Cross-protection is the ability of an antigen to elicit a protective immune response against infection with another antigen, for example a heterologous strain of virus. The findings of this study suggest that cross-protectivity between the viruses included in the current vaccines and the circulating (field) strains has decreased. Forty-four per cent and 18% of 68 horses that had pre-infection antibody levels that correlate with clinical protection and virological protection with homologous virus developed clinical signs. Subclinical infection was detected in horses which had a mean H3N8 SRH antibody level of 175 ± 14·7 mm2 SE, and one horse had an SRH level of 210 mm2, that is, a level higher than that usually elicited by booster vaccination. The results of this study therefore suggest that vaccinal antibody levels indicative of clinical protection against homologous virus did not correlate with protection against the clade 2 viruses responsible for these outbreaks.

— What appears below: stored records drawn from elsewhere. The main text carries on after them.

import Literature.Topology.FourManifolds.SphereProductThomCollapse
import Literature.Topology.FourManifolds.SphereProductTube
import Literature.Topology.FourManifolds.BoundarySignature
import Literature.Topology.FourManifolds.IntersectionLatticeOrientationProofs
import Literature.Topology.FourManifolds.CollarTheorem
import HarnessLib

/-!
# Fundamental classes on the Thom space of the tube of the diagonal of `Sᵏ × Sᵏ`

Topic `Literature/Topology/FourManifolds` (fact seat of
`Literature.Topology.FourManifolds.HomotopySphere.exists_intersectionForm_equivalent_e8Form`,
Kosinski's `E₈` plumbing, *Differential Manifolds* (1993), VI.12). Sequel of
`SphereProductThomCollapse.lean` and `SphereProductTube.lean`. For `k ≥ 2`, `k + k = n + 1`,
`|c| < 1`, `X = Sᵏ × Sᵏ`, `N_c = {⟪p, q⟫ ≥ c}` the compact tube of the diagonal (a compact `C^∞`
manifold with boundary, `SphereProd.Tube`) and `N̂_c = int N_c ∪ {∞}` its Thom space — which is,
by definition, the tree's closed model `ClosedModel n N_c = N_c ∪ cone(∂N_c)`
(`BoundarySignature.lean`):

* `SphereProd.openTube`, `SphereProd.openTubeHomeomorph` — the open tube `N_c° = {⟪p, q⟫ > c}` is
  the interior of `N_c`; `SphereProd.isPathConnected_openTube` (slide `q` to `p` along the great
  circle, `inner_chord_ge`);
* `SphereProd.tubeCollapse : C(X, N̂_c)` — the Thom collapse (`SphereProd.thomCollapse` with
  `φ = openTubeHomeomorph`); `SphereProd.Tube.nullCobordism` — `N_c` as a null-cobordism of
  `∂N_c = {⟪p, q⟫ = c}` (nonempty, `Tube.nonempty_bd`), so that the closed-model theorems of
  `ClosedModelRelOrientation.lean` apply to `N̂_c`;
* `HomologicalOrientation.ofClassOnOpen` — a class of `H_d(Z; ℤ)` with generating local images on
  an open subset `O` orients `O` (Hatcher §3.3, the family `x ↦ α|ₓ`);
* `SphereProd.isGenerator_toLocal_tubeCollapse` — `c₊[X]` has generating local images off `∞`
  (`OnePoint.isIso_map_collapse_local`);
* `SphereProd.eq_or_eq_neg_map_tubeCollapse_fundamentalClass` — **fundamental classes on the Thom
  space are unique up to sign**: every `β ∈ Hₙ₊₁(N̂_c; ℤ)` whose local images generate off `∞`
  is `± c₊[X]` (the two classes orient the connected open manifold `N̂_c ∖ ∞ ≅ N_c°` and
  orientations of a connected manifold agree up to sign, Hatcher p. 234; the difference is then
  killed by `NullCobordism.eq_zero_of_forall_toLocal_eq_zero_of_ne_infty`, Hatcher Lemma 3.27 on
  the closed model, using a collar of `∂N_c`);
* `SphereProd.abs_kroneckerPairing_thomClass_sq_eq_two` — hence **`|⟨ξ ⌣ ξ, β⟩| = 2`** for the
  Thom class `ξ` (`exists_thomClass`) and every such `β` (`k` even): the model computation
  behind Kosinski's `[Σᵢ : Σᵢ] = 2`, VI.(12.4), for the core spheres of a plumbing of copies of
  the tangent disc bundle of `S²ᵐ` — any closed (homology) manifold containing a copy of `N_c°`
  collapses onto `N̂_c`, its fundamental class going to such a `β`.

Everything is proved; no named facts (D-0026).

## References

* A. Kosinski, *Differential Manifolds* (1993), VI.12, (12.4). [Kosinski1993]
* J. Milnor, J. Stasheff, *Characteristic classes* (1974), §11 (Thm. 11.1, Cor. 11.2, Lemma 11.5),
  §18 p. 205. [MilnorStasheff1974]
* A. Hatcher, *Algebraic Topology* (2002), §3.3: Thm. 3.26, Lemma 3.27, pp. 231–236.
  [HatcherAT2002]
* M. Kervaire, J. Milnor, *Groups of homotopy spheres I*, Ann. of Math. 77 (1963), §7 footnote
  pp. 528–529 (the closed homology manifold `W ∪ cone(bW)`). [KervaireMilnorAnnals1963]
* J. Milnor, *Morse theory* (1963), Thm. 3.1. [Milnor1963]
-/

open scoped Manifold ContDiff Topology RealInnerProductSpace
open Set Function CategoryTheory CategoryTheory.Limits Module
open Literature.Geometry.Manifold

Equine influenza vaccines are updated to effect qualitative rather than quantitative improvements in the immune response. Comparative vaccine studies suggest that the level of antibodies elicited by current vaccines is related to adjuvant composition rather than antigenic load or virus strains.[41, 42, 46] When there is mismatch between the circulating field strains and the vaccine strains, infection may result in clinical influenza and/or virus shedding regardless of a high SRH response to vaccination. Replacing an out-of-date virus in a vaccine with an epidemiologically relevant strain is unlikely to elicit a greater antibody response but should maximise protective immunity against EI. In order to ensure that mandatory vaccination programmes provide optimum protection, vaccines must contain strains that are antigenically similar to those circulating in the field. The findings of epidemiological investigations such as this should not be overlooked, and vaccine strains must be updated in a timely manner as recommended by the OIE.